Under the terms of a deal negotiated with ICE in 2012 with the help of U.S. Senator Jeanne Shaheen, the group was allowed to remain in the country if they surrendered their passports and appeared for regular check-ins set on varying schedules by ICE.
Beginning in August, members of the group including the Lumangkuns, were told to prepare to return home, a tougher line that ICE officials said was aligned with an executive order signed by Trump on Jan. 25 overturning many Obama-era immigration policies. Under the new guidelines, while criminals remain the highest priority for deportation, almost anyone in the country illegally is a potential target.
“The executive order that President Trump signed in January changed everything,” said ICE spokesman Shawn Neudauer.
“IT’S VERY STRESSFUL”
Many of the couples facing deportation have children, said Sandra Pontoh, pastor of the Madbury Maranatha Indonesian Fellowship in Madbury, New Hampshire.
“It’s very stressful,” said Jacklyn Lele, 37, who said she fled to the United States in 2006 after her brother was killed in the 1998 violence.
“My son does not really want to go over there, he keeps saying ‘I’m American,’” Lele said as the 7-year-old boy restlessly played with a mobile phone.
The group is clustered in New Hampshire’s seacoast region, where they have found work in small factories and raised families, enjoying life in the quiet, bucolic state. Some serve as church pastors.
“They are filling jobs that are important,” Shaheen, a Democrat who has served in the Senate since 2009, said in a phone interview. “Replacing them is not easy.”
The local Foster’s Daily Democrat newspaper condemned the move to deport the New Hampshire group in an August editorial.
“Neighbors who have worked hard and followed the rules shouldn’t be kicked out of the country,” wrote the newspaper’s editorial board, which despite the 144-year-old paper’s name rarely leans liberal. “Neighbors who have committed no crime should not suddenly ‘disappear’ into ICE detention.”
The ethnic Chinese community accounts for less than 5 percent of Indonesia’s population, but has raised its profile in recent years and owns many of the country’s biggest conglomerates.
The governor of Jakarta, a member of the same Chinese-Christian minority in the New Hampshire cases, was jailed for two years in May after being found guilty of blasphemy against Islam. His trial followed mass Islamist-led rallies and sent shockwaves through the secular state whose constitution protects religious freedom and diversity, though 85 percent of its people are Muslim.
Indonesia has not seen a repeat of violence on the scale of the 1998 rioting, though there have been some forced church closures and isolated attacks on places of worship.
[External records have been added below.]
import Summits.QuantumFields.YangMills.Theorems.BalabanUVNodesN06AtOpsYSectEStKnitRecordKE7X
import Summits.QuantumFields.YangMills.Theorems.BalabanUVNodesN06AtOpsYSectEStKnitPairKCXSJ
/-!
# BalabanUVNodes ∕ N06 ([B9], `Dag.B9_main`) — R1 J-TWIN OF THE HEAD: «KE»ᴶ = THE KNIT CERTIFICATE AT THE RECORD ₁₁ WITH ROWS 15∕16∕17 SUPPLIED ALONG THE SUB-FAMILY `f` ONLY —
# the J-twin of ✓`…N06AtOpsYSectEStKnitRecordKE7X.b9LeafXUR_opsYSectESt_knitRecord_KE7X` (dag-n06-d g28, the last edition whose rows 15∕16∕17 were member-wide binders)
Track A of `YM-PLAN.md` (cell `pub-ymgap`, HUMAN RULING D-0062), node **N06**; IR-N06-SECTION-2 road **R1** (★★★ director-ym №524 (3)); `R1-JTWIN-SPEC.md` rule (R)′.  Seat `pub-ymgap-dag-n06-d` g30.
WHAT.  `b9LeafXUR_opsYSectESt_knitRecord_KEJ` = «KE₇X»'s theorem (the leaf `B9LeafX (Y9OfRecordUPbParHX … f …)` at def-Y's record, every fold of KE₁…KE₇ inside) with exactly the
two displays `h348` (rows 15∕16) and `hΔAK` (row 17) re-keyed `∀ x : MemberY … ↦ ∀ j : J` (read at `f j`) and the `{J} (f)` binder moved in front of them; every other binder and
the conclusion byte-identical.  Compare the editions of record «KE₈X»∕«KE₉X» (ROAD R0′, №524 (2)): there the two rows are consumed at section-carrying members and DISPLAYED at
inner-corner members (`hΔAKn h348n`) for ALL members; here they are asked ONLY along `f` — and ✓`…KnitRecordKESC` (next file) discharges them for every sub-family of
section-carrying members, with NO residual display.
PROOF = «KE₇X»'s one named application, re-pointed to ✓«KCXS»ᴶ `…KnitPairKCXSJ.b9LeafXUR_opsYSectESt_knit_pairKCXS_J`, dag-n06-c's coded Sect.-B step at the knit class taken in its ALONG-`f` edition ✓`…SectBStepUParKnitRecordNB.sectBStepUPar_knitRecordKCNBf` (its `hunitA` from `hΔAK` along `f`), the faithful-letters companion `h348F` derived along `f`
by def-Y's pointwise bridge ✓`B9KnitRow1516DisplayBridgeY.conv348Blk_oneCubeYF_iff_knitPin`; nothing else changes.
HONEST FRAMING.  Helper (plumbing), COUNT-NEUTRAL (`--supports stmt-QuantumFields-27239 --as helper`); every displayed row is a HYPOTHESIS; nothing of [B9] ∕ [4] asserted;
N06 NOT discharged; K1 NOT closed; nothing continuum ∕ OS ∕ mass gap ∕ Clay.  0 `def`, 0 `sorry`.  NEW file; «KE₇X»∕«KE₈X»∕«KE₉X» untouched.
[cite: Balaban1985BackgroundPropagators, Thms 3.7–3.15 pp.409–432, (3.48)–(3.49) p.398, Thm 3.11 p.416, (3.35)–(3.36) p.396; Balaban1984PropagatorsII, Lemma 2.1 (2.60)–(2.61) p.234; Balaban1985Averaging, Prop. 2 p.26]
-/
noncomputable section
Under the 2012 deal with U.S. immigration authorities, some 69 Indonesians living in New Hampshire were allowed to stay. A similar cluster of 45 Indonesian Christians now live in New Jersey under terms of a similar deal independently negotiated and are also facing deportation.
ICE officials said they had no estimate of how many people could be affected, but 41,854 people nationwide without criminal histories are covered by so-called orders of supervision that require illegal immigrants to check-in regularly with authorities as a condition for staying in the country.
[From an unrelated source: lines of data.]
/-- **Cor 5.5 (v), last sentence, DISCHARGED** for every log-Frobenius setting `L` with `V(F_mod) ≠ ∅`: the telecore
`𝔗_{An•}` (`contactTelecore`) with its contact structure `ℋ_{An•}` (`contactFamily`, generated by the printed homotopies) admits,
for every `k`, the self-equivalence `Ψ_k = telShiftSelfEquivalence k` of `D_{An•}` extending the shift by `k`, compatible in
the sense of Def 3.5 (v) with the telecore family `𝔍` and with `ℋ_{An•}`. [cite: MochizukiAbsTopIII2015, Cor 5.5 (v) p. 132] -/
theorem cor55ShiftActionTelecore_holds : L.Cor55ShiftActionTelecore := by
  obtain ⟨v₀⟩ := ‹Nonempty Vmod›
  refine ⟨_, _, univCoreObs_isCore (obsShape InFive .an) (fun _ => (inferInstance : IsEmpty PEmpty.{u + 1}))
      (L.obsExt InFive .an) L.contactBase L.φAn L.contactObsIso L.φAnFullyFaithful reach_an,
    L.contactTelecore, rfl, HEq.rfl,
    L.contactFamily v₀ (LogVertex.spaceLink _) (spaceLink_isPostLog _) (fun _ => v₀)
      (fun _ => LogVertex.spaceLink _) (fun _ => spaceLink_isPostLog _),
    fun k => L.telShiftSelfEquivalence k,
    L.contactFamily_isContactStructure _ _ _ _ _ _, L.contactFamily_isAnContactGenerated _ _ _,
    fun k => L.telShift_extendsShift k, fun k => ⟨⟨?_⟩, ⟨?_⟩⟩⟩
  · exact L.telShiftCompatibleWith k _ (isSaturated_univE _) _ univE_obs_shiftStable
  · exact L.telShiftCompatibleWith k _ (isSaturated_saturation _) _
      (saturation_shiftStable (contactGen_shiftStable v₀ (LogVertex.spaceLink _) (spaceLink_isPostLog _)))

omit [Nonempty Vmod] in
/-- Cor 5.5 (v), last sentence, as typed, holds if and only if `V(F_mod) ≠ ∅`. [cite: MochizukiAbsTopIII2015, Cor 5.5 (v) p. 132] -/
theorem cor55ShiftActionTelecore_iff_nonempty : L.Cor55ShiftActionTelecore ↔ Nonempty Vmod := by
  refine ⟨fun h => ?_, fun _ => L.cor55ShiftActionTelecore_holds⟩
  by_contra hV
  rw [not_nonempty_iff] at hV
  exact L.not_cor55ShiftActionTelecore_of_isEmpty h

end Holds

end LogFrobeniusSetting

end Literature.AnabelianGeometry.AbsoluteAnabelian
-- earlier Target (stmt-SmoothPoincare4-6422, replaced 2026-08-15T12:18:21Z -> stmt-SmoothPoincare4-7777): retired by None — RankTwo ∧ WidthFour
/-- item stmt-SmoothPoincare4-7777 · crux (kind.auto-crux: conjecture-grade) · rank 0 · open · by planner
why it might fail: X ⟺ SPC4 given the platform theorems; it fails iff an exotic S⁴ exists — RankTwo fails iff one has μ○ = 4, WidthFour iff one has μ○ ≥ 6.
sources: GompfScharlemannThompson2010, BudneyGabai2019, Pajitnov2006, FreedmanGompfMorrisonWalker2010
[target] X = RankTwo ∧ WidthFour: on the class 𝒳, circular Morse number ≤ 4 forces a fibration over
S¹, and every member of 𝒳 has circular Morse number ≤ 4. -/
@[route_item "route-SmoothPoincare4-CircularKirby", crux]
def Target : Prop :=
  (∀ (X : Type) [TopologicalSpace X] [T2Space X] [SecondCountableTopology X] [CompactSpace X] [ChartedSpace (EuclideanSpace ℝ (Fin 4)) X] [IsManifold (𝓡 4) ∞ X], X ≃ₕ (Circle × (Metric.sphere (0 : EuclideanSpace ℝ (Fin 4)) 1)) → (∃ e : (Metric.sphere (0 : EuclideanSpace ℝ (Fin 4)) 1) → X, Manifold.IsSmoothEmbedding (𝓡 3) (𝓡 4) ∞ e ∧ IsConnected (Set.range e)ᶜ) → (∃ f : X → Circle, ContMDiff (𝓡 4) (𝓡 1) ∞ f ∧ IsConnected {p : X × ℝ | f p.1 = Circle.exp p.2} ∧ (∀ x, mfderiv (𝓡 4) (𝓡 1) f x = 0 → (Literature.Topology.FourManifolds.mhessian (𝓡 4) (fun y => ((f y / f x : Circle) : ℂ).im) x).Nondegenerate) ∧ {x | mfderiv (𝓡 4) (𝓡 1) f x = 0}.encard ≤ 4) → ∃ g : X → Circle, ContMDiff (𝓡 4) (𝓡 1) ∞ g ∧ IsConnected {p : X × ℝ | g p.1 = Circle.exp p.2} ∧ ∀ x, mfderiv (𝓡 4) (𝓡 1) g x ≠ 0) ∧ (∀ (X : Type) [TopologicalSpace X] [T2Space X] [SecondCountableTopology X] [CompactSpace X] [ChartedSpace (EuclideanSpace ℝ (Fin 4)) X] [IsManifold (𝓡 4) ∞ X], X ≃ₕ (Circle × (Metric.sphere (0 : EuclideanSpace ℝ (Fin 4)) 1)) → (∃ e : (Metric.sphere (0 : EuclideanSpace ℝ (Fin 4)) 1) → X, Manifold.IsSmoothEmbedding (𝓡 3) (𝓡 4) ∞ e ∧ IsConnected (Set.range e)ᶜ) → ∃ f : X → Circle, ContMDiff (𝓡 4) (𝓡 1) ∞ f ∧ IsConnected {p : X × ℝ | f p.1 = Circle.exp p.2} ∧ (∀ x, mfderiv (𝓡 4) (𝓡 1) f x = 0 → (Literature.Topology.FourManifolds.mhessian (𝓡 4) (fun y => ((f y / f x : Circle) : ℂ).im) x).Nondegenerate) ∧ {x | mfderiv (𝓡 4) (𝓡 1) f x = 0}.encard ≤ 4)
The New Hampshire removals have been temporarily halted by a U.S. magistrate judge in Boston, after a lawsuit filed late last month on behalf of 47 of the Indonesian immigrants.
The New Hampshire cases have drawn the support of other Democratic elected leaders, including U.S. Senator Maggie Hassan and Representative Carol Shea-Porter.
Shaheen says she believes the group’s regular check-ins made them easy to target.
“It’s totally inconsistent with American values,” said Shaheen. “This is a country that was born of people that were fleeing religious persecution.”